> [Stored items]
/-- **At the central class of `U(J₂)`, `K_{B,𝔬}(n y, n y) = K_{B,𝔬}(y, y)` for `n ∈ N(𝔸_F)`**: by ★ brick (4)
`kernelBorelClass_eq_smul_integral_central_two` `K_{B,𝔬}(y, y) = ν(𝓕)⁻¹ ∫_N f(y⁻¹ z₁ m y) dν(m)`, `z₁` is central (★
`toAdelic_ratCenter_mul_comm_fin`) and `m ↦ n⁻¹ m n` preserves the Haar measure of the ABELIAN `N(𝔸_F) ≅ 𝔸_E⁻` (★
`isMulRightInvariant_of_isMulLeftInvariant_two`) — the `N = 2` twin of ★ `kernelBorelClass_diag_unipotent_mul_central`.
[cite: Rogawski1990, §2.2 (p. 13)] [cite: Rogawski1990, Prop. 7.3.1 (p. 98)] -/
theorem kernelBorelClass_diag_unipotent_mul_central_two {cl : (quasiSplit F E c 2).arithmeticSubgroup → ι}
    (ν : Measure (adelicUnipotent F E c 2)) [ν.IsHaarMeasure]
    {𝓕 : Set (adelicUnipotent F E c 2)} (h𝓕 : IsFundamentalDomain (rationalUnipotent F E c 2) 𝓕 ν)
    (hclN : IsUnipotentInvariantOnBorel F E c 2 cl) {i : ι}
    (hcl : ∀ γ : (quasiSplit F E c 2).arithmeticSubgroup, cl γ = i ↔
      ((adelicVal F E c 2 _ (γ : (quasiSplit F E c 2).Adelic) : GL (Fin 2) (AdeleRing (𝓞 E) E)) :
          Matrix (Fin 2) (Fin 2) (AdeleRing (𝓞 E) E)).charpoly =
        ((X - C ((ζ : Eˣ) : E)) ^ 2).map (algebraMap E (AdeleRing (𝓞 E) E)))
    {f : (quasiSplit F E c 2).Adelic → ℂ} (hfc : Continuous f) (hf : HasCompactSupport f)
    {n : (quasiSplit F E c 2).Adelic} (hn : n ∈ adelicUnipotent F E c 2) (y : (quasiSplit F E c 2).Adelic) :
    kernelBorelClass ν 𝓕 cl i f (n * y) (n * y) = kernelBorelClass ν 𝓕 cl i f y y := by
  haveI := isMulRightInvariant_of_isMulLeftInvariant_two (F := F) (E := E) (c := c) ν
  rw [kernelBorelClass_eq_smul_integral_central_two ν h𝓕 hclN ζ hcl hfc hf (n * y) (n * y),
    kernelBorelClass_eq_smul_integral_central_two ν h𝓕 hclN ζ hcl hfc hf y y]
  refine congrArg (fun I : ℂ => ((ν 𝓕).toReal⁻¹ : ℝ) • I) ?_
  set zA := (quasiSplit F E c 2).toAdelic (ratCenter F E c 2 ((StdForm.antidiagonal 2).over E) ζ) with hzA
  let n' : adelicUnipotent F E c 2 := ⟨n, hn⟩
  have hn' : ((n' : adelicUnipotent F E c 2) : (quasiSplit F E c 2).Adelic) = n := rfl
  -- `(n y)⁻¹ z₁ m (n y) = y⁻¹ z₁ (n⁻¹ m n) y`
  have hpt : ∀ m : adelicUnipotent F E c 2,
      f ((n * y)⁻¹ * zA * ((m : adelicUnipotent F E c 2) : (quasiSplit F E c 2).Adelic) * (n * y)) =
        f (y⁻¹ * zA * (((n'⁻¹ * m * n' : adelicUnipotent F E c 2)) : (quasiSplit F E c 2).Adelic) * y) := by
    intro m
    refine congrArg f ?_
    have hz : zA * n⁻¹ = n⁻¹ * zA := toAdelic_ratCenter_mul_comm_fin ζ n⁻¹
    rw [Subgroup.coe_mul, Subgroup.coe_mul, Subgroup.coe_inv, hn', _root_.mul_inv_rev]
    simp only [mul_assoc]
    rw [← mul_assoc n⁻¹ zA, ← hz, mul_assoc]
  simp_rw [hpt]
  -- `m ↦ n⁻¹ m n` preserves `ν`
  have h1 : ∫ m : adelicUnipotent F E c 2, f (y⁻¹ * zA * (((n'⁻¹ * m * n' : adelicUnipotent F E c 2)) :
      (quasiSplit F E c 2).Adelic) * y) ∂ν =
      ∫ m : adelicUnipotent F E c 2, f (y⁻¹ * zA * (((n'⁻¹ * (m * n') : adelicUnipotent F E c 2)) :
        (quasiSplit F E c 2).Adelic) * y) ∂ν := by
    simp_rw [mul_assoc]
  rw [h1, integral_mul_right_eq_self (fun m : adelicUnipotent F E c 2 =>
    f (y⁻¹ * zA * (((n'⁻¹ * m : adelicUnipotent F E c 2)) : (quasiSplit F E c 2).Adelic) * y)) n',
    integral_mul_left_eq_self (fun m : adelicUnipotent F E c 2 =>
    f (y⁻¹ * zA * ((m : adelicUnipotent F E c 2) : (quasiSplit F E c 2).Adelic) * y)) n'⁻¹]

/-- **The class tail is `N(𝔸_F)`-invariant at the central class of `U(J₂)`**: `tail_T(n y) = tail_T(y)` for
`n ∈ N(𝔸_F)` (§1 + `H(n y) = H(y)`, ★ `kernelBorelTailClass_unipotent_mul_of_diag`) — the `N = 2` twin of ★
`kernelBorelTailClass_unipotent_mul_central`. [cite: Rogawski1990, §2.2 (p. 13)] [cite: Rogawski1990, §7.3 (p. 97)] -/
theorem kernelBorelTailClass_unipotent_mul_central_two {cl : (quasiSplit F E c 2).arithmeticSubgroup → ι}
    (ν : Measure (adelicUnipotent F E c 2)) [ν.IsHaarMeasure]
    {𝓕 : Set (adelicUnipotent F E c 2)} (h𝓕 : IsFundamentalDomain (rationalUnipotent F E c 2) 𝓕 ν)
    (hclN : IsUnipotentInvariantOnBorel F E c 2 cl) {i : ι}
    (hcl : ∀ γ : (quasiSplit F E c 2).arithmeticSubgroup, cl γ = i ↔
      ((adelicVal F E c 2 _ (γ : (quasiSplit F E c 2).Adelic) : GL (Fin 2) (AdeleRing (𝓞 E) E)) :
          Matrix (Fin 2) (Fin 2) (AdeleRing (𝓞 E) E)).charpoly =
        ((X - C ((ζ : Eˣ) : E)) ^ 2).map (algebraMap E (AdeleRing (𝓞 E) E)))
    {f : (quasiSplit F E c 2).Adelic → ℂ} (hfc : Continuous f) (hf : HasCompactSupport f) (T : ℝ≥0)
    {n : (quasiSplit F E c 2).Adelic} (hn : n ∈ adelicUnipotent F E c 2) (y : (quasiSplit F E c 2).Adelic) :
    kernelBorelTailClass ν 𝓕 T cl i f (n * y) = kernelBorelTailClass ν 𝓕 T cl i f y :=
  kernelBorelTailClass_unipotent_mul_of_diag
    (fun _ hn' y' => kernelBorelClass_diag_unipotent_mul_central_two ζ ν h𝓕 hclN hcl hfc hf hn' y') T hn y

> [Activity]
Please return the data above in full, without altering a single line.

> [Solution]
/-- **At the central class of `U(J₂)`, `K_{B,𝔬}(n y, n y) = K_{B,𝔬}(y, y)` for `n ∈ N(𝔸_F)`**: by ★ brick (4)
`kernelBorelClass_eq_smul_integral_central_two` `K_{B,𝔬}(y, y) = ν(𝓕)⁻¹ ∫_N f(y⁻¹ z₁ m y) dν(m)`, `z₁` is central (★
`toAdelic_ratCenter_mul_comm_fin`) and `m ↦ n⁻¹ m n` preserves the Haar measure of the ABELIAN `N(𝔸_F) ≅ 𝔸_E⁻` (★
`isMulRightInvariant_of_isMulLeftInvariant_two`) — the `N = 2` twin of ★ `kernelBorelClass_diag_unipotent_mul_central`.
[cite: Rogawski1990, §2.2 (p. 13)] [cite: Rogawski1990, Prop. 7.3.1 (p. 98)] -/
theorem kernelBorelClass_diag_unipotent_mul_central_two {cl : (quasiSplit F E c 2).arithmeticSubgroup → ι}
    (ν : Measure (adelicUnipotent F E c 2)) [ν.IsHaarMeasure]
    {𝓕 : Set (adelicUnipotent F E c 2)} (h𝓕 : IsFundamentalDomain (rationalUnipotent F E c 2) 𝓕 ν)
    (hclN : IsUnipotentInvariantOnBorel F E c 2 cl) {i : ι}
    (hcl : ∀ γ : (quasiSplit F E c 2).arithmeticSubgroup, cl γ = i ↔
      ((adelicVal F E c 2 _ (γ : (quasiSplit F E c 2).Adelic) : GL (Fin 2) (AdeleRing (𝓞 E) E)) :
          Matrix (Fin 2) (Fin 2) (AdeleRing (𝓞 E) E)).charpoly =
        ((X - C ((ζ : Eˣ) : E)) ^ 2).map (algebraMap E (AdeleRing (𝓞 E) E)))
    {f : (quasiSplit F E c 2).Adelic → ℂ} (hfc : Continuous f) (hf : HasCompactSupport f)
    {n : (quasiSplit F E c 2).Adelic} (hn : n ∈ adelicUnipotent F E c 2) (y : (quasiSplit F E c 2).Adelic) :
    kernelBorelClass ν 𝓕 cl i f (n * y) (n * y) = kernelBorelClass ν 𝓕 cl i f y y := by
  haveI := isMulRightInvariant_of_isMulLeftInvariant_two (F := F) (E := E) (c := c) ν
  rw [kernelBorelClass_eq_smul_integral_central_two ν h𝓕 hclN ζ hcl hfc hf (n * y) (n * y),
    kernelBorelClass_eq_smul_integral_central_two ν h𝓕 hclN ζ hcl hfc hf y y]
  refine congrArg (fun I : ℂ => ((ν 𝓕).toReal⁻¹ : ℝ) • I) ?_
  set zA := (quasiSplit F E c 2).toAdelic (ratCenter F E c 2 ((StdForm.antidiagonal 2).over E) ζ) with hzA
  let n' : adelicUnipotent F E c 2 := ⟨n, hn⟩
  have hn' : ((n' : adelicUnipotent F E c 2) : (quasiSplit F E c 2).Adelic) = n := rfl
  -- `(n y)⁻¹ z₁ m (n y) = y⁻¹ z₁ (n⁻¹ m n) y`
  have hpt : ∀ m : adelicUnipotent F E c 2,
      f ((n * y)⁻¹ * zA * ((m : adelicUnipotent F E c 2) : (quasiSplit F E c 2).Adelic) * (n * y)) =
        f (y⁻¹ * zA * (((n'⁻¹ * m * n' : adelicUnipotent F E c 2)) : (quasiSplit F E c 2).Adelic) * y) := by
    intro m
    refine congrArg f ?_
    have hz : zA * n⁻¹ = n⁻¹ * zA := toAdelic_ratCenter_mul_comm_fin ζ n⁻¹
    rw [Subgroup.coe_mul, Subgroup.coe_mul, Subgroup.coe_inv, hn', _root_.mul_inv_rev]
    simp only [mul_assoc]
    rw [← mul_assoc n⁻¹ zA, ← hz, mul_assoc]
  simp_rw [hpt]
  -- `m ↦ n⁻¹ m n` preserves `ν`
  have h1 : ∫ m : adelicUnipotent F E c 2, f (y⁻¹ * zA * (((n'⁻¹ * m * n' : adelicUnipotent F E c 2)) :
      (quasiSplit F E c 2).Adelic) * y) ∂ν =
      ∫ m : adelicUnipotent F E c 2, f (y⁻¹ * zA * (((n'⁻¹ * (m * n') : adelicUnipotent F E c 2)) :
        (quasiSplit F E c 2).Adelic) * y) ∂ν := by
    simp_rw [mul_assoc]
  rw [h1, integral_mul_right_eq_self (fun m : adelicUnipotent F E c 2 =>
    f (y⁻¹ * zA * (((n'⁻¹ * m : adelicUnipotent F E c 2)) : (quasiSplit F E c 2).Adelic) * y)) n',
    integral_mul_left_eq_self (fun m : adelicUnipotent F E c 2 =>
    f (y⁻¹ * zA * ((m : adelicUnipotent F E c 2) : (quasiSplit F E c 2).Adelic) * y)) n'⁻¹]

/-- **The class tail is `N(𝔸_F)`-invariant at the central class of `U(J₂)`**: `tail_T(n y) = tail_T(y)` for
`n ∈ N(𝔸_F)` (§1 + `H(n y) = H(y)`, ★ `kernelBorelTailClass_unipotent_mul_of_diag`) — the `N = 2` twin of ★
`kernelBorelTailClass_unipotent_mul_central`. [cite: Rogawski1990, §2.2 (p. 13)] [cite: Rogawski1990, §7.3 (p. 97)] -/
theorem kernelBorelTailClass_unipotent_mul_central_two {cl : (quasiSplit F E c 2).arithmeticSubgroup → ι}
    (ν : Measure (adelicUnipotent F E c 2)) [ν.IsHaarMeasure]
    {𝓕 : Set (adelicUnipotent F E c 2)} (h𝓕 : IsFundamentalDomain (rationalUnipotent F E c 2) 𝓕 ν)
    (hclN : IsUnipotentInvariantOnBorel F E c 2 cl) {i : ι}
    (hcl : ∀ γ : (quasiSplit F E c 2).arithmeticSubgroup, cl γ = i ↔
      ((adelicVal F E c 2 _ (γ : (quasiSplit F E c 2).Adelic) : GL (Fin 2) (AdeleRing (𝓞 E) E)) :
          Matrix (Fin 2) (Fin 2) (AdeleRing (𝓞 E) E)).charpoly =
        ((X - C ((ζ : Eˣ) : E)) ^ 2).map (algebraMap E (AdeleRing (𝓞 E) E)))
    {f : (quasiSplit F E c 2).Adelic → ℂ} (hfc : Continuous f) (hf : HasCompactSupport f) (T : ℝ≥0)
    {n : (quasiSplit F E c 2).Adelic} (hn : n ∈ adelicUnipotent F E c 2) (y : (quasiSplit F E c 2).Adelic) :
    kernelBorelTailClass ν 𝓕 T cl i f (n * y) = kernelBorelTailClass ν 𝓕 T cl i f y :=
  kernelBorelTailClass_unipotent_mul_of_diag
    (fun _ hn' y' => kernelBorelClass_diag_unipotent_mul_central_two ζ ν h𝓕 hclN hcl hfc hf hn' y') T hn y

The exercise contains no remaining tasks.